Ask HN: Who is building something that will change the world? - littlesamana
Who are the Apple&#x27;s of this generation? What is a young Wozniak or Jobs doing in the 21st century? Where can you find them?
======
Blakestr
I think I figured out how to transfer 'experience', functionally.

I'm building VR for public safety, (fire & EMS). I'm convinced we can train
doctors in 1/3 of the time, maybe even less. (And I'm just a paramedic) I've
been a lifelong gamer and in the fire service for over a decade. It wasn't
until I tried Google cardboard using a hack I found on Reddit to play Counter-
Strike, about 5 years ago, that I realized this could work. (My player
character had been killed and fell down and laid in the position of a gunshot
wound I had run and looked eerily similar, it was one of those "hmm, that's
interesting" moments.

Prehospital emergency medicine, to me, is one of the most challenging skills
to learn because it is so difficult to simulate the chaos of a patient as well
as addressing so many multifaceted, high level concepts in such a short period
of time. You don't have time, really, to look s __* up.

But I've paid very close attention to my mind over my career, to the 'before
and after' of a call that increased my experience level.

Long story short, I've spent a lot of time delving into this concept, of what
experience actually is and how would you replicate the process by which a
person becomes experienced.

Most of the time conceptual information is abstracted which adds significantly
to the time to learn something. For example, learning how to read a 12-lead
EKG, can actually be taught in much less time when the information is
presented in the correct format. (Step by step 3D model animated properly)

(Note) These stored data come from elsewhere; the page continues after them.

import Mathlib
import Summits.Ventures.PercRepro2.Defs
import Summits.Ventures.PercRepro2.Independence
import Summits.Ventures.PercRepro2.Harris
import Summits.Ventures.PercRepro2.Graph
import Summits.Ventures.PercRepro2.Exploration
import Summits.Ventures.PercRepro2.Events
import Summits.Ventures.PercRepro2.FourFunctions
import Summits.Ventures.PercRepro2.Induced
import Summits.Ventures.PercRepro2.Frontier
import Summits.Ventures.PercRepro2.ObsIndependence
import Summits.Ventures.PercRepro2.BHK
import Summits.Ventures.PercRepro2.VdBKahn

/-!
# The van den Berg–Häggström–Kahn inequality for functionals of the OPEN-EDGE cluster
(blind cell PercRepro2, typer-1)

BHK06 (doi:10.1002/rsa.20102, Thm 1.1/1.3) define the open cluster of `s` as the set of EDGES on
open paths from `s` and prove the conditional correlation inequality for functionals increasing
in that edge set; the tree's `bhk_induced` (p1) is the VERTEX-SET form, and events such as
`{a₁ ↔ a₂}` are increasing in the edge cluster of a merged vertex but are not functions of its
vertex set (lead ADDENDUM 10 (10b)), so the edge form is needed for (N0).
`edgeClusterIn ends U s ω` = the open edges of `G[U]` with an endpoint (hence both) in `C^U_s`;
`edgeObs ends U s F = F ∘ edgeClusterIn`.  For nonnegative monotone `F₁, F₂` and `X, Y ⊆ U`:
  `E(F₁(EC^U_s) 1_{R_X}) · E(F₂(EC^U_s) 1_{R_Y}) ≤ E((F₁F₂)(EC^U_s) 1_{R_{X∩Y}}) · P(R_{X∪Y})`
(`bhk_edge_induced`; whole graph `bhk_edge`) — p1's exploration induction verbatim; the one new
ingredient is `edgeClusterIn_sdiff_eq` (on `{s ↮ Z}` the edge cluster avoids `Z`).
-/

namespace Summit.Ventures.PercRepro2

/-! ## The open-edge cluster -/

section EdgeCluster

variable {V : Type*} {E : Type*} {R : Type*} {ends : E → Sym2 V} {U : Finset V} {s : V}

/-- The open-edge cluster of `s` in `G[U]`: the open edges of `G[U]` with an endpoint in `C^U_s`. -/
def edgeClusterIn (ends : E → Sym2 V) (U : Finset V) (s : V) (ω : Config E) : Set E :=
  {e | induced ends (↑U) ω e = true ∧ ∃ x y, ends e = s(x, y) ∧ x ∈ clusterIn ends U s ω}

/-- Membership in the edge cluster. -/
@[simp] lemma mem_edgeClusterIn {ω : Config E} {e : E} :
    e ∈ edgeClusterIn ends U s ω ↔
      induced ends (↑U) ω e = true ∧ ∃ x y, ends e = s(x, y) ∧ x ∈ clusterIn ends U s ω :=
  Iff.rfl

/-- A functional of the open-edge cluster of `s` in `G[U]`. -/
def edgeObs (ends : E → Sym2 V) (U : Finset V) (s : V) (F : Set E → R) : Config E → R :=
  fun ω => F (edgeClusterIn ends U s ω)

/-- Unfolding `edgeObs`. -/
@[simp] lemma edgeObs_apply (F : Set E → R) (ω : Config E) :
    edgeObs ends U s F ω = F (edgeClusterIn ends U s ω) := rfl

/-- Both endpoints of an edge of the edge cluster lie in the vertex cluster. -/
lemma mem_clusterIn_of_mem_edgeClusterIn {ω : Config E} {e : E} (he : e ∈ edgeClusterIn ends U s ω)
    {x y : V} (hxy : ends e = s(x, y)) : x ∈ clusterIn ends U s ω ∧ y ∈ clusterIn ends U s ω := by
  obtain ⟨hopen, x', y', hxy', hx'⟩ := he
  have hadj : OpenAdj ends (induced ends (↑U) ω) x' y' := ⟨e, hopen, hxy'⟩
  have hy' : y' ∈ clusterIn ends U s ω := conn_trans hx' (conn_of_openAdj hadj)
  rw [hxy, Sym2.eq_iff] at hxy'
  rcases hxy' with ⟨rfl, rfl⟩ | ⟨rfl, rfl⟩
  · exact ⟨hx', hy'⟩
  · exact ⟨hy', hx'⟩

/-- The edge cluster is monotone in the configuration. -/
lemma edgeClusterIn_mono {ω ω' : Config E} (h : ω ≤ ω') :
    edgeClusterIn ends U s ω ⊆ edgeClusterIn ends U s ω' := by
  rintro e ⟨hopen, x, y, hxy, hx⟩
  refine ⟨?_, x, y, hxy, clusterIn_mono h hx⟩
  have := induced_mono (ends := ends) (U := ↑U) h e
  rw [hopen] at this
  exact Bool.le_iff_imp.1 this rfl

/-- A monotone functional gives a monotone observable. -/
lemma monotone_edgeObs [Preorder R] {F : Set E → R} (hF : Monotone F) :
    Monotone (edgeObs ends U s F) :=
  fun _ _ h => hF (edgeClusterIn_mono h)

/-- `edgeObs` is determined by the edges inside `U`. -/
lemma dependsOn_edgeObs (F : Set E → R) : DependsOn (edgeObs ends U s F) (within ends (↑U)) := by
  intro ω ω' h
  simp only [edgeObs_apply, edgeClusterIn, clusterIn, induced_congr h]

/-- `edgeObs` of a product is the product. -/
lemma edgeObs_mul [Mul R] (F₁ F₂ : Set E → R) :
    edgeObs ends U s (F₁ * F₂) = edgeObs ends U s F₁ * edgeObs ends U s F₂ := rfl

/-- `edgeObs` of the constant `1` is `1`. -/
lemma edgeObs_one [One R] : edgeObs ends U s (fun _ => (1 : R)) = 1 := rfl

/-- On `{s ↮ Z in G[U]}` the edge cluster of `s` in `G[U ∖ Z]` is its edge cluster in `G[U]`. -/
lemma edgeClusterIn_sdiff_eq [DecidableEq V] {Z : Finset V} {ω : Config E}
    (hR : ∀ z ∈ Z, ¬ Conn ends (induced ends (↑U) ω) s z) :
    edgeClusterIn ends (U \ Z) s ω = edgeClusterIn ends U s ω := by
  have hC := clusterIn_sdiff_eq (ends := ends) (U := U) (s := s) hR
  ext e
  simp only [mem_edgeClusterIn, hC]
  constructor
  · rintro ⟨hopen, x, y, hxy, hx⟩
    refine ⟨?_, x, y, hxy, hx⟩
    have := induced_mono_set (ends := ends) (Finset.coe_subset.2 (Finset.sdiff_subset (s := U)
      (t := Z))) ω e
    rw [hopen] at this
    exact Bool.le_iff_imp.1 this rfl
  · rintro ⟨hopen, x, y, hxy, hx⟩
    refine ⟨?_, x, y, hxy, hx⟩
    -- both endpoints lie in `C^U_s`, which avoids `Z`
    have hy : y ∈ clusterIn ends U s ω := by
      have hadj : OpenAdj ends (induced ends (↑U) ω) x y := ⟨e, hopen, hxy⟩
      exact conn_trans hx (conn_of_openAdj hadj)
    rw [induced_eq_true_iff] at hopen ⊢
    obtain ⟨hω, x', hx', y', hy', hxy'⟩ := hopen
    refine ⟨hω, ?_⟩
    have hxZ : x ∉ Z := fun hxZ => hR x hxZ hx
    have hyZ : y ∉ Z := fun hyZ => hR y hyZ hy
    rw [hxy, Sym2.eq_iff] at hxy'
    rcases hxy' with ⟨rfl, rfl⟩ | ⟨rfl, rfl⟩
    · exact ⟨x, by simp [hx', hxZ], y, by simp [hy', hyZ], hxy⟩
    · exact ⟨y, by simp [hx', hyZ], x, by simp [hy', hxZ], by rw [hxy, Sym2.eq_swap]⟩

end EdgeCluster

/-! ## The inequality on induced subgraphs -/

section EdgeBHKMain

variable {V : Type*} {E : Type*} [Fintype E] [DecidableEq E] [Fintype V] [DecidableEq V]
  {R : Type*} [CommRing R] [LinearOrder R] [IsStrictOrderedRing R]

omit [Fintype E] [DecidableEq E] [Fintype V] [DecidableEq V] in
/-- Nonnegativity of `F(EC_s) · 1_A` for a nonnegative functional. -/
lemma edgeObs_mul_indicator_nonneg (ends : E → Sym2 V) (U : Finset V) (s : V) {F : Set E → R}
    (hF : ∀ S, 0 ≤ F S) (A : Set (Config E)) (ω : Config E) :
    0 ≤ (edgeObs ends U s F * A.indicator (1 : Config E → R)) ω :=
  mul_nonneg (hF _) (Set.indicator_apply_nonneg fun _ => zero_le_one)

omit [Fintype V] [DecidableEq V] in
/-- Monotonicity in the event: `E(F(EC_s) 1_A) ≤ E(F(EC_s) 1_B)` for `A ⊆ B` and `F ≥ 0`. -/
lemma expect_edgeObs_mul_indicator_mono {p : E → R} (hp : IsProbVec p) (ends : E → Sym2 V)
    (U : Finset V) (s : V) {F : Set E → R} (hF : ∀ S, 0 ≤ F S) {A B : Set (Config E)}
    (hAB : A ⊆ B) :
    expect p (edgeObs ends U s F * A.indicator 1) ≤ expect p (edgeObs ends U s F * B.indicator 1) := by
  refine expect_mono hp fun ω => ?_
  simp only [Pi.mul_apply]
  refine mul_le_mul_of_nonneg_left ?_ (hF _)
  by_cases h : ω ∈ A
  · rw [Set.indicator_of_mem h, Set.indicator_of_mem (hAB h)]
  · rw [Set.indicator_of_notMem h]
    exact Set.indicator_apply_nonneg fun _ => zero_le_one

omit [Fintype V] in
/-- The case `X ∩ Y = ∅`: Harris' inequality three times. -/
lemma bhk_edge_induced_of_inter_eq_empty (p : E → R) (hp : IsProbVec p) (ends : E → Sym2 V)
    (s : V) (U : Finset V) {F₁ F₂ : Set E → R} (hF₁ : Monotone F₁) (hF₂ : Monotone F₂)
    (hF₁0 : ∀ S, 0 ≤ F₁ S) (hF₂0 : ∀ S, 0 ≤ F₂ S) (X Y : Finset V) (hZ : X ∩ Y = ∅) :
    expect p (edgeObs ends U s F₁ * (REvent ends U s X).indicator 1) *
        expect p (edgeObs ends U s F₂ * (REvent ends U s Y).indicator 1) ≤
      expect p (edgeObs ends U s (F₁ * F₂) * (REvent ends U s (X ∩ Y)).indicator 1) *
        prob p (REvent ends U s (X ∪ Y)) := by
  rw [hZ, REvent_empty, Set.indicator_univ, mul_one, REvent_union, edgeObs_mul]
  have hRX := isLowerSet_REvent ends U s X
  have hRY := isLowerSet_REvent ends U s Y
  have h1 := expect_mul_indicator_le_of_isLowerSet hp
    (monotone_edgeObs (ends := ends) (U := U) (s := s) hF₁) hRX
  have h2 := expect_mul_indicator_le_of_isLowerSet hp
    (monotone_edgeObs (ends := ends) (U := U) (s := s) hF₂) hRY
  have h3 := expect_mul_expect_le_expect_mul hp
    (monotone_edgeObs (ends := ends) (U := U) (s := s) hF₁)
    (monotone_edgeObs (ends := ends) (U := U) (s := s) hF₂)
  have h4 := prob_mul_prob_le_prob_inter_of_isLowerSet hp hRX hRY
  have n1 : 0 ≤ expect p (edgeObs ends U s F₂ * (REvent ends U s Y).indicator 1) :=
    expect_nonneg hp (edgeObs_mul_indicator_nonneg ends U s hF₂0 _)
  have n2 : 0 ≤ expect p (edgeObs ends U s F₁) := expect_nonneg hp fun ω => hF₁0 _
  have n3 : 0 ≤ expect p (edgeObs ends U s F₁ * edgeObs ends U s F₂) :=
    expect_nonneg hp fun ω => mul_nonneg (hF₁0 _) (hF₂0 _)
  calc expect p (edgeObs ends U s F₁ * (REvent ends U s X).indicator 1) *
        expect p (edgeObs ends U s F₂ * (REvent ends U s Y).indicator 1)
      ≤ (expect p (edgeObs ends U s F₁) * prob p (REvent ends U s X)) *
          (expect p (edgeObs ends U s F₂) * prob p (REvent ends U s Y)) :=
        mul_le_mul h1 h2 n1 (mul_nonneg n2 (prob_nonneg hp _))
    _ = (expect p (edgeObs ends U s F₁) * expect p (edgeObs ends U s F₂)) *
          (prob p (REvent ends U s X) * prob p (REvent ends U s Y)) := by ring
    _ ≤ expect p (edgeObs ends U s F₁ * edgeObs ends U s F₂) *
          prob p (REvent ends U s X ∩ REvent ends U s Y) :=
        mul_le_mul h3 h4 (mul_nonneg (prob_nonneg hp _) (prob_nonneg hp _)) n3

omit [DecidableEq E] [Fintype V] [LinearOrder R] [IsStrictOrderedRing R] in
/-- **Pointwise transfer to `G[U ∖ Z]`**: for `s ∉ Z ⊆ U`,
`F(EC^U_s) · 1_{R^U_{W ∪ Z}} = F(EC^{U∖Z}_s) · 1_{R^{U∖Z}_{W ∪ frontier}}` configuration by
configuration. -/
lemma edgeObs_mul_indicator_eq (ends : E → Sym2 V) {U Z : Finset V} (hZU : Z ⊆ U) {s : V}
    (hsZ : s ∉ Z) (F : Set E → R) (W : Finset V) (ω : Config E) :
    (edgeObs ends U s F * (REvent ends U s (W ∪ Z)).indicator (1 : Config E → R)) ω =
      (edgeObs ends (U \ Z) s F *
        (REvent ends (U \ Z) s (W ∪ frontier ends U Z ω)).indicator (1 : Config E → R)) ω := by
  have key := Set.ext_iff.1 (QEvent_inter_REvent_union_eq (ends := ends) hZU hsZ ∅ W) ω
  simp only [QEvent_empty, Set.univ_inter, Set.mem_setOf_eq] at key
  simp only [Pi.mul_apply]
  by_cases h : ω ∈ REvent ends U s (W ∪ Z)
  · have hR : ∀ z ∈ Z, ¬ Conn ends (induced ends (↑U) ω) s z :=
      fun z hz => h z (Finset.mem_union_right W hz)
    rw [Set.indicator_of_mem h, Set.indicator_of_mem (key.1 h), edgeObs_apply, edgeObs_apply,
      edgeClusterIn_sdiff_eq hR]
  · rw [Set.indicator_of_notMem h, Set.indicator_of_notMem fun h' => h (key.2 h'), mul_zero,
      mul_zero]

Instead, traditional learning models abstract information in walls of text and
this means that only people who are more intelligent (or more determined) are
able to parse out the reality from this abstraction. Even then, time to
comprehension and mastery is much longer than is necessary.

Comprehension is not a conscious act. Neither is recognition. You must build a
pattern of sensory information overlaid with and assimilated cognitive weight.

-orange and white and black on a large, striped animal means Tiger! And is dangerous, RUN"

It's been a long time because I haven't had any money to really pursue this,
and I can't afford to quit my day job. So I've had to learn the Unreal Engine
and I do not come from a technical background. But at some point I realized
I'd have to build this before I got any real traction.

I'm close now.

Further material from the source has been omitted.